George F. Vandegrift scite author profile

A thermodynamic model of the distribution of Pu(IV) between aqueous solutions of nitric acid and lithium nitrate and 30 % (by volume) TBP in n-dodecane was developed. The mean activity coefficients of the hydrogen ion, nitrate ion, and water were calculated using Bromley's method of activity coefficients. The computation of the distribution ratios is based on a critical evaluation of the speciation of Pu(IV) under the solution conditions used.
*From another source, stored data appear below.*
/-!
# `Balaban1983to89.B9Eq326DeltaAHQKLettersTower` — T. Bałaban, *Propagators for lattice gauge theories in a background field*, Commun. Math. Phys. **99**
# (1985) 389–434 [Balaban1985BackgroundPropagators] (3.26) p. 395, (3.15)–(3.19) p. 393, (3.21)∕(3.25) p. 394, (3.49) p. 399, (3.69) p. 404, Thm 3.11 p. 416,
# with [Balaban1985Variational] (110) p. 294: **THE FOUR CONJUGATION LETTERS OF ROAD ΔA-CT INHABITED AT THE TOWER, EVERY HEIGHT `n` — the `hQK` binder
# of ne9-leaf-03's (GBT2) `B9Eq326DeltaABlockDecayTower.norm_block_G1k_le` ∕ (H1DT) ∕ (EH1T) at print's composite averaging `Q_k(U) := QkW`, `Δ′(U)` on
# `T_{L^{n+1}m}` and `R_k(U)`, and THE COROLLARY: the big-block `L²` decay of `G₁,k(U) = Δ_{a,k}(U)⁻¹` with `hQK` and `C_P` DISCHARGED** — the tower twin
# of gen 94's `B9Eq326DeltaAHQKLetters`: gen 94's `B9Eq349ConjugatedQTowerLettersCompanion` (`dQ`, `dQ′` at `QkW` from ONE cut-off + ONE companion),
# `B9Eq349ConjugatedQLettersCompanion.norm_expConj_curvOp_sub_le` (`dK`, any lattice), ne9-leaf-03's `dR` chain at the tower and tower `C_P` letter

statement-level skeleton of published theorems with citation tags; proofs where landed; nothing here is a claim about the Yang–Mills mass gap

CITATION HEADER (lean-in-tree rule).  Audit cell `pub-balaban`, sub-cell `t4`, BINDER row NE9; filed by the NE9 BINDER-row OWNER lineage
`b2b-balaban-t4-ne9-p1` (gen 94).  Imports ne9-leaf-03's (GBT2) `B9Eq326DeltaABlockDecayTower`, (PDCT) `B9Eq349ConjugatedProjectionDifferenceChainTower`
(`norm_conjRofUk_sub_RofUk_le_sqrtKappa`), `B9Eq325ProjectionDivergenceQuarterKappaTower` (`norm_one_sub_RofUk_covDivL2K_le_sqrt`) and gen 94's
`B9Eq349ConjugatedQTowerLettersCompanion` (`norm_expConj_QkW_sub_le`, `norm_expConj_adjoint_QkW_sub_le`; through it `B9Eq349ConjugatedQLettersCompanion`,
`B9Eq369CurvFormL2`).  Sources READ first-hand (`paper:balaban1985-cmp99-background-propagators`): p. 395 (3.26), p. 393 (3.15)–(3.19), p. 394 (3.21)∕(3.25),
p. 399 (3.49), p. 404 (3.69), p. 416 Thm 3.11; [Balaban1985Variational] p. 294 (110).  Print's decay proof is the random walk of Sect. C; everything here is
the ROUTE's Combes–Thomas bookkeeping; no rate or constant of print is asserted; the tower `dQ` constant is the crude product difference of gen 93's
telescoped letter (absorbed by the window `… ≤ β`).

WHAT IS PROVED (sorry-free; proof lane — no `def`; [folklore] composition BY NAME).  The tower `T_{L^{n+1}m} → T_m` (`1 ≤ m_i`, `1 ≤ L`); `𝔸`, fibre `φ`,
weights; background `U` on the finest lattice (`U(b) ∈ U1`, `hRS`, the per-level (3.35)-type letters `α_j`, `hU1`, `hreg` of `UlevOf`, `‖U_j(b) − 1‖ ≤ ε_j`,
plaquette smallness `δ`), trace datum; the `G′_k` side (`a′`, `hpos′`, `γ′`-coercivity, floor `κ₁`, size `M` of `Q̃′_k`).  Radius `r`, CLOSED windows:
`rℓη ≤ 1`, `r(3ℓ′ + L^{n+1}ℓη) ≤ 1`, `r·2dL^nℓη ≤ 1`, `rℓ′ ≤ 1`, the tower `dQ` window `C_T(r) ≤ β` (gen 93's product difference at the readings
`r_0 = 3ℓ′ + L^{n+1}ℓη`, `r_j = 2dL^{n+1−j}ℓη`), `8rℓη·p_K ≤ β_K`, `2rℓM_φM_φ′√d ≤ β′`, `2rℓ′M ≤ β′`, `β′ ≤ 1`, `3(1+a′)β′² ≤ γ′∕4`, `12s_Aβ′ ≤ √κ₁`,
`15β′s_A∕√κ₁ ≤ ρ`.
* §1 **`hQK_of_chain_tower`** — (GBT2)'s binder: `∀ χ χ′ (increments ≤ ℓη) (one-BIG-block companion ≤ ℓ′) M_B M_S M_F κ (‖κ‖ = r), dQ(β) ∧ dQ′(β) ∧
  dK(β_K) ∧ dR(ρ)`.
* §2 **`norm_block_G1k_le_closed`** — (GBT2) with `hQK := hQK_of_chain_tower`, the `p_K` floor from g92 (any lattice) and `hP` from the tower `C_P` letter
  (`C_P = √(M∕√κ₁)`): `‖P_{y₁} ∘ G₁,k(U) ∘ P_{y₀}‖ ≤ (4∕γ)·e^{r}·e^{−r·d_m(y₀,y₁)}` AT EVERY HEIGHT given ONLY the Thm-3.11-currency letters, the MODEL letters
  and the CLOSED windows.
HONEST SCOPE.  Composition; `γ`, `γ′`, `κ₁`, `M`, `hpos`, `hpos′` DISPLAYED; the `dQ` window carries a height-dependent product difference whose height-free
reading is the consumer's arithmetic (`B9Eq349ConjugatedQTowerLettersCompanion.norm_expConj_QkW_sub_le_linear`); nothing of [B9] Thm 3.1∕3.3∕3.11 asserted,
valued or discharged; «NE9 ⇐ the named binders»; NE9 NOT PRINTED ∕ NOT PROVED; row WALLED ON A MODEL (O-NE9-1; #5 UNRULED); spine PROVED 0∕9; rung (B)+1 on
a finite T⁴ — NOT infinite volume, NOT mass gap, NOT BetaPertH, NOT Clay.  HONEST DEPENDENCY: continuum YM on T⁴ ⇐ BetaPertH ∧ nine spine estimates (0/9
proved); BetaPertH ⇐ (D1) ∧ (D4) ∧ CAP+tail.  NEW file; nothing modified.  Net new unproved facts: 0.
-/

noncomputable section

set_option autoImplicit false

open scoped InnerProductSpace ComplexConjugate BigOperators
open NormedSpace

namespace Literature.MathematicalPhysics.QuantumFieldTheory.Balaban1983to89.B9Eq326DeltaAHQKLettersTower

open B4Sect5Torus (TSite tdist)
open B9SectCLatticeCarrier (Bond DirPair bpos btgt)
open B9Eq311L2Pairing (WL2)
open B9Eq319QprimeTorus (fineP blockCoord mem_blockOf_iff)
open B9Eq315QTower (towerP UlevOf)
open B9Eq315QTorus (perCfg cornerSite)
open B7Prop1Explicit (U1 Wcx boxVec)
open B9Eq316TowerFlatIsOneStep (siteCast towerP_eq_fineP_pow)
open B11Eq103H1Complex (SiteL2K BondL2K covDerivL2K covDivL2K)
open B9Eq310DeltaPrime (reHol imHol)
open B9Eq310HessianOperator (adTransportW curvOp)
open B9Eq326OperatorTower (laplaceAk RofUk G1k QkW QprimeTowerW)
open B9Eq324DeltaPrimeATower (laplacePrimeAk GpOfUk)
open B9Eq326DeltaABlockDecayTower (norm_block_G1k_le)
open B9Eq349ConjugatedProjectionDifferenceChainTower (norm_conjRofUk_sub_RofUk_le_sqrtKappa)
open B9Eq349ConjugatedQTowerLettersCompanion (norm_expConj_QkW_sub_le norm_expConj_adjoint_QkW_sub_le)
open B9Eq349ConjugatedQLettersCompanion (norm_expConj_curvOp_sub_le)
open B9Eq369CurvFormL2 (re_inner_curvOp_self_ge)
open B9Eq3101ExpPointwiseMultiplier (equiv_exp_smul_apply_complex equiv_exp_smul_neg_apply_complex)
open B9Eq387IMSLocalLettersLattice (exists_pointwise_clm)

variable {d : ℕ} (L : ℕ) [NeZero L] (m : Fin d → ℕ) [∀ i, NeZero (m i)] (n : ℕ)
  {𝔸 : Type*} [NormedRing 𝔸] [StarRing 𝔸] [NormedAlgebra ℂ 𝔸] [StarModule ℂ 𝔸] [CompleteSpace 𝔸] [NormOneClass 𝔸]
  {W : Type*} [NormedAddCommGroup W] [InnerProductSpace ℂ W] [FiniteDimensional ℂ W] (φ : W ≃ₗ[ℂ] 𝔸) {Mφ Mφ' : ℝ}
  (hφ : ∀ w, ‖φ w‖ ≤ Mφ * ‖w‖) (hφ' : ∀ X, ‖φ.symm X‖ ≤ Mφ' * ‖X‖) (hMφ : 0 ≤ Mφ) (hMφ' : 0 ≤ Mφ') (hstar : ∀ X : 𝔸, ‖star X‖ ≤ ‖X‖)
  {c₀ : ℝ} [Fact (0 < c₀)] {c₁ : ℝ} [Fact (0 < c₁)] {η : ℝ} (hη : 0 < η) (hηL : η * (L : ℝ) ^ (n + 1) = 1)
  (U : Bond d (towerP L m (n + 1)) → 𝔸ˣ) (hU : ∀ b, U b ∈ U1 𝔸)
  (hRS : ∀ (b : Bond d (towerP L m (n + 1))) (v u : W), ⟪adTransportW φ U b v, u⟫_ℂ = ⟪v, adTransportW φ (fun b => (U b)⁻¹) b u⟫_ℂ)
  (τ : 𝔸 →ₗ[ℂ] ℂ) {Mτ : ℝ} (hτ : ∀ X Y : 𝔸, ‖τ (X * Y)‖ ≤ Mτ * ‖X‖ * ‖Y‖) (hMτ : 0 ≤ Mτ)
  (hL : 1 ≤ L) (hm : ∀ i, 1 ≤ m i) (α : ℕ → ℝ) (hα1 : ∀ j, α j ≤ 1 / 64)
  (hU1 : ∀ (j : ℕ) (x : B7Prop1Explicit.Site d) (k : Fin d), perCfg (towerP L m (j + 1)) (UlevOf L m (n + 1) U j) x k ∈ U1 𝔸)
  (hreg : ∀ (j : ℕ) (y : TSite d (towerP L m j)) (k : Fin d) (ρ' : Fin d → Fin L),
    ‖((Wcx L (perCfg (towerP L m (j + 1)) (UlevOf L m (n + 1) U j)) (cornerSite L y) k (boxVec L ρ') : 𝔸ˣ) : 𝔸) - 1‖ ≤ α j)
  (εU : ℕ → ℝ) (hεU : ∀ j, 0 ≤ εU j)
  (hUε : ∀ (j : ℕ) (b : Bond d (towerP L m (j + 1))), ‖(UlevOf L m (n + 1) U j b : 𝔸) - 1‖ ≤ εU j)
  {δ : ℝ} (hδ : 0 ≤ δ)
  (hRe : ∀ p : B9SectCLatticeCarrier.Plaq d (towerP L m (n + 1)), ‖reHol U p - 1‖ ≤ δ)
  (hIm : ∀ p : B9SectCLatticeCarrier.Plaq d (towerP L m (n + 1)), ‖imHol U p‖ ≤ δ)
  -- the `G′_k` side of the `dR` chain
  {a' : ℝ} (ha' : 0 ≤ a')
  (hpos' : ∀ x : SiteL2K ℂ d (towerP L m (n + 1)) c₀ W, x ≠ 0 → 0 < RCLike.re ⟪x, laplacePrimeAk L m n φ η U a' (c₁ := c₁) x⟫_ℂ)
  {γ' κ₁ M : ℝ} (hγ' : 0 < γ') (hγ'1 : γ' ≤ 1) (hκ₁ : 0 < κ₁) (hM : 0 ≤ M)
  (coercive : ∀ f : SiteL2K ℂ d (towerP L m (n + 1)) c₀ W, γ' * ‖f‖ ^ 2 ≤ ‖(covDerivL2K ℂ c₀ ((η : ℂ))⁻¹ (adTransportW φ U)) f‖ ^ 2 +
    a' * ‖((WL2.linearEquiv ℂ ℂ (fun _ : TSite d m => c₁)).symm.toLinearMap ∘ₗ QprimeTowerW L m n φ U (c₀ := c₀)) f‖ ^ 2)
  (hκ : ∀ ψ : SiteL2K ℂ d m c₁ W, κ₁ * ‖ψ‖ ^ 2 ≤ RCLike.re ⟪ψ,
    (((WL2.linearEquiv ℂ ℂ (fun _ : TSite d m => c₁)).symm.toLinearMap ∘ₗ QprimeTowerW L m n φ U (c₀ := c₀)) ∘ₗ
      GpOfUk L m n φ η U a' (c₁ := c₁) hpos' ∘ₗ GpOfUk L m n φ η U a' (c₁ := c₁) hpos' ∘ₗ
      LinearMap.adjoint ((WL2.linearEquiv ℂ ℂ (fun _ : TSite d m => c₁)).symm.toLinearMap ∘ₗ QprimeTowerW L m n φ U (c₀ := c₀))) ψ⟫_ℂ)
  (hMQ : ∀ s : SiteL2K ℂ d (towerP L m (n + 1)) c₀ W,
    ‖((WL2.linearEquiv ℂ ℂ (fun _ : TSite d m => c₁)).symm.toLinearMap ∘ₗ QprimeTowerW L m n φ U (c₀ := c₀)) s‖ ≤ M * ‖s‖)
  -- the radius and the CLOSED windows
  {r ℓ ℓ' β βK β' ρ : ℝ} (hr : 0 ≤ r) (hℓ : 1 ≤ ℓ) (hℓ' : 1 ≤ ℓ') (hβ'0 : 0 ≤ β') (hβ'1 : β' ≤ 1)
  (hwin : r * ℓ * η ≤ 1) (hwin0 : r * (3 * ℓ' + (L : ℝ) ^ (n + 1) * (ℓ * η)) ≤ 1) (hwin1 : r * (2 * d * (L : ℝ) ^ n * (ℓ * η)) ≤ 1)
  (hwin' : r * ℓ' ≤ 1)
  (hβT : Mφ' * Mφ * Real.sqrt (c₁ / (c₀ * ((L : ℝ) ^ (n + 1)) ^ d)) *
    ((∏ j ∈ Finset.range (n + 1), (1 + Real.sqrt ((L : ℝ) ^ d) * (Real.sqrt (2 * d) * (102 * (d + 1) ^ 2 * L * εU j) +
        2 * (r * (if j = 0 then 3 * ℓ' + (L : ℝ) ^ (n + 1) * (ℓ * η) else 2 * d * (L : ℝ) ^ (n + 1 - j) * (ℓ * η))) *
          Real.sqrt (2 * (2 * d * (102 * (d + 1) ^ 2 * L * εU j) ^ 2 + ((L : ℝ) ^ d)⁻¹))))) -
      ∏ j ∈ Finset.range (n + 1), (1 + Real.sqrt ((L : ℝ) ^ d) * (Real.sqrt (2 * d) * (102 * (d + 1) ^ 2 * L * εU j)))) ≤ β)
  (hβK : 8 * (r * (ℓ * η)) * (768 * Fintype.card (DirPair d) * Mτ * Mφ ^ 2 * (‖((η : ℂ)) ^ d‖ / c₀) * ‖((η : ℂ))⁻¹‖ ^ 2 * δ) ≤ βK)
  (hβ'D : 2 * r * ℓ * (Mφ * Mφ') * Real.sqrt d ≤ β') (hβ'Q : 2 * r * ℓ' * M ≤ β')
  (small' : 3 * (1 + a') * β' ^ 2 ≤ γ' / 4) (hwinκ : 12 * (β' * (4 / γ' + M * ((4 / γ') ^ 2 * (3 + a' * (2 * M + 1))))) ≤ Real.sqrt κ₁)
  (hρ : (6 * (β' * (4 / γ' + M * ((4 / γ') ^ 2 * (3 + a' * (2 * M + 1))))) + 9 * (β' * (4 / γ' + M * ((4 / γ') ^ 2 * (3 + a' * (2 * M + 1)))))) /
    Real.sqrt κ₁ ≤ ρ)
import Summits.QuantumFields.YangMills.Theorems.BalabanUVNodesSpineReadingOfRecord13CoPHKComponentSizeBlocksFreshTowerFar

/-!
# THE NEAR-LABEL SUM SPLIT INTO PRINT's THREE SINGLE-CUBE FACTORS: the one-step label mass with a new large-field cube near `c` is at most the sum, over the candidate cubes `□`,
# of the (3.2) factor `1 − χ_□` (the new small-field condition fails on `□`), the (3.3) factor `χ′ᶜ_□` (the approximate fluctuation on `□^{∼2}` is large) and the (3.16) residual
# `ζ`-mass on `{(R,S) : □ ∈ R}` (the fluctuation field is large on `□`) — so the letter hLFc of `…BlocksFreshTowerFar` is three printed-kind letters, one per label type

Cell `pub-ymgap`, YM-PLAN Track A (HUMAN RULING D-0062; width push D-0149); seat `pub-ymgap-dag-n20-d` (R134 (a) N20 NE7b s3 = the U5d ∕ `crOfRecord₁₃` lineage, its declarer)
gen 38.  `--kind proof --supports stmt-QuantumFields-27366 --as helper` (K3⁸); COUNT-NEUTRAL; THEOREMS ONLY (0 `def`).  [III] = [Balaban1988Convergent]; [LF-II] = [Balaban1989LargeFieldII].
Companion of `…BlocksFreshTowerFar` (gen 38, p767158: the repaired per-history letter ⇐ hLFc on the near-label sum `F_T`), `…BlocksFreshTowerLabel` (p766321: §1 superset sums,
§2 `Σ_{P ⊇ C} a(P) = Π(1 − χ)`), `Node00.StepWeightsOfRecord` (n02-b ∕ def-T: `aWeight`, `bWeight`, `ωOfRecord`, `sum_aWeight`, `sum_bWeight`, `front_absorb`).

WHAT IS HERE (pointwise in `(U, V′)`, of record; then the letter).  §1 per label TYPE, for one χ_{k+1}-cube `□`: ★ `sum_filter_memP_chi_mul_ωOfRecord_le` (`Σ_{t : □ ∈ P_t} χ·ω ≤ 1 − χ_□(V′)`;
`= ` when `□` is in the (3.2) range, `0` otherwise), `sum_ite_mem_bWeight_eq` (`Σ_{Q ∋ □} b(P,Q) = [□ ∈ (3.3)-range of P]·χ′ᶜ_□(U,V′)`, the (3.3) twin of `…Label`'s §2), ★
`sum_filter_memQ_chi_mul_ωOfRecord_le` (`Σ_{t : □ ∈ Q_t} χ·ω ≤ χ′ᶜ_□(U,V′)` = `1` iff the approximate fluctuation `dist1(U_b·(V_□ V′)_b⁻¹) ≥ 2δ_k` for some bond of `□^{∼2}`), ★
`sum_filter_memR_chi_mul_ωOfRecord_eq` (`Σ_{t : □ ∈ R_t} χ·ω = Σ_{P,Q} a(P)·b(P,Q)·Σ_{(R,S) : □ ∈ R} ζ(P,Q,(R,S))` — the residual's own mass on `□`).  §2 ★★ `nearLabelSum_le_split`: for the
label set `T_c = {t : ∃ □ ∈ P_t ∪ Q_t ∪ R_t near c}` and the cube set `N_c = {□ near c}`: `F_{T_c}(U,V′) ≤ Σ_{□ ∈ N_c} [(1 − χ_□(V′)) + χ′ᶜ_□(U,V′) + ζR_□(U,V′)]`.  §3 ★★★
`sum_meets_classWeightOfDatum₉_succ_le_of_threeLetters_of_ppSelLive`: the repaired per-history letter of `…Far` from THREE letters — hP: `∫ χ_k(s)·slot_k(s)·Σ_{□∈N_c}(1 − χ_□(avg U)) ≤ δP·cw`,
hQ: `∫ χ_k(s)·slot_k(s)·Σ_{□∈N_c} χ′ᶜ_□(U, avg U) ≤ δQ·cw`, hR: `∫ χ_k(s)·slot_k(s)·Σ_{□∈N_c} ζR_□(U, avg U) ≤ δR·cw` ⟹ `Σ_{s′ : init = s, c ∩ Z_{k+1}(s′) ≠ ∅} cw_{k+1}(s′) ≤ (δP + δQ + δR)·cw_k(s)`
(the three integrands displayed integrable — they are bounded measurable against an integrable piece, but the statement keeps the proviso visible).

HONEST FRAMING.  [bookkeeping] finite sums BY NAME; hP ∕ hQ ∕ hR are HYPOTHESES — the three new-region small factors of [LF-II] (1.79) p. 383 (largest of them `exp(−¼γ₀[…]⁻¹A₁²p₀²(g_j))`,
«we estimate the factors by exp(−p₀(g_j))») read on ONE history's class density; ESTIMATES on Theorem 1 [III]'s form of the slots and on the residual `ζ` (which has no body in the
tree), nobody's theorems today; NO weight is bounded, NO estimate proved; nothing of Bałaban's asserted; NE7 ∕ NE7b ∕ NE7c NOT PRINTED for `d = 4` ∕ NOT proved; no `Provisos₁₃CoPH` ∕
`Stage9Params.Provisos` inhabitant claimed (K0⁷ OPEN); K3⁸ v7 untouched; N19 ∕ N20 ∕ N21 ∕ N27 NOT discharged; counts UNMOVED (typed 28∕28 · discharged 8∕27); one finite four-torus
programme at fixed `ε` — NOT ℝ⁴, NOT OS, NOT a mass gap, NOT the Clay problem.  No `def`, no `instance`, no `notation`, no `sorry`; no decl below carries a cite tag.
-/

noncomputable section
Five Pu(IV) species, Pu 4+ , Pu(OH) 3+ , Pu(OH) 2 2+ , Pu(NO 3 ) 3+ , and Pu(NO 3 ) 2 2+ , were considered to be present in (0.1 to 4) mol • L -1 aqueous solutions of HNO 3 . Because of the various extraction capabilities of the different oxidation states of Pu, disproportionation of Pu(IV) is the main factor controlling the distribution of Pu at low acidity. Two different Pu(IV) solvate adducts Pu(NO 3 ) 4 • TBP 2 and Pu(NO 3 ) 4 • TBP 2 • HNO 3 were considered as extracted species over a wide range of experimental conditions, and their extractions constants were determined. The correlation between experimental and calculated data produced a reasonable fit. To determine the extraction constant of hydrolyzed Pu(IV) species for low acid concentrations, additional experimental data on the kinetics of disproportionation of tetravalent plutonium in two phase systems would be necessary.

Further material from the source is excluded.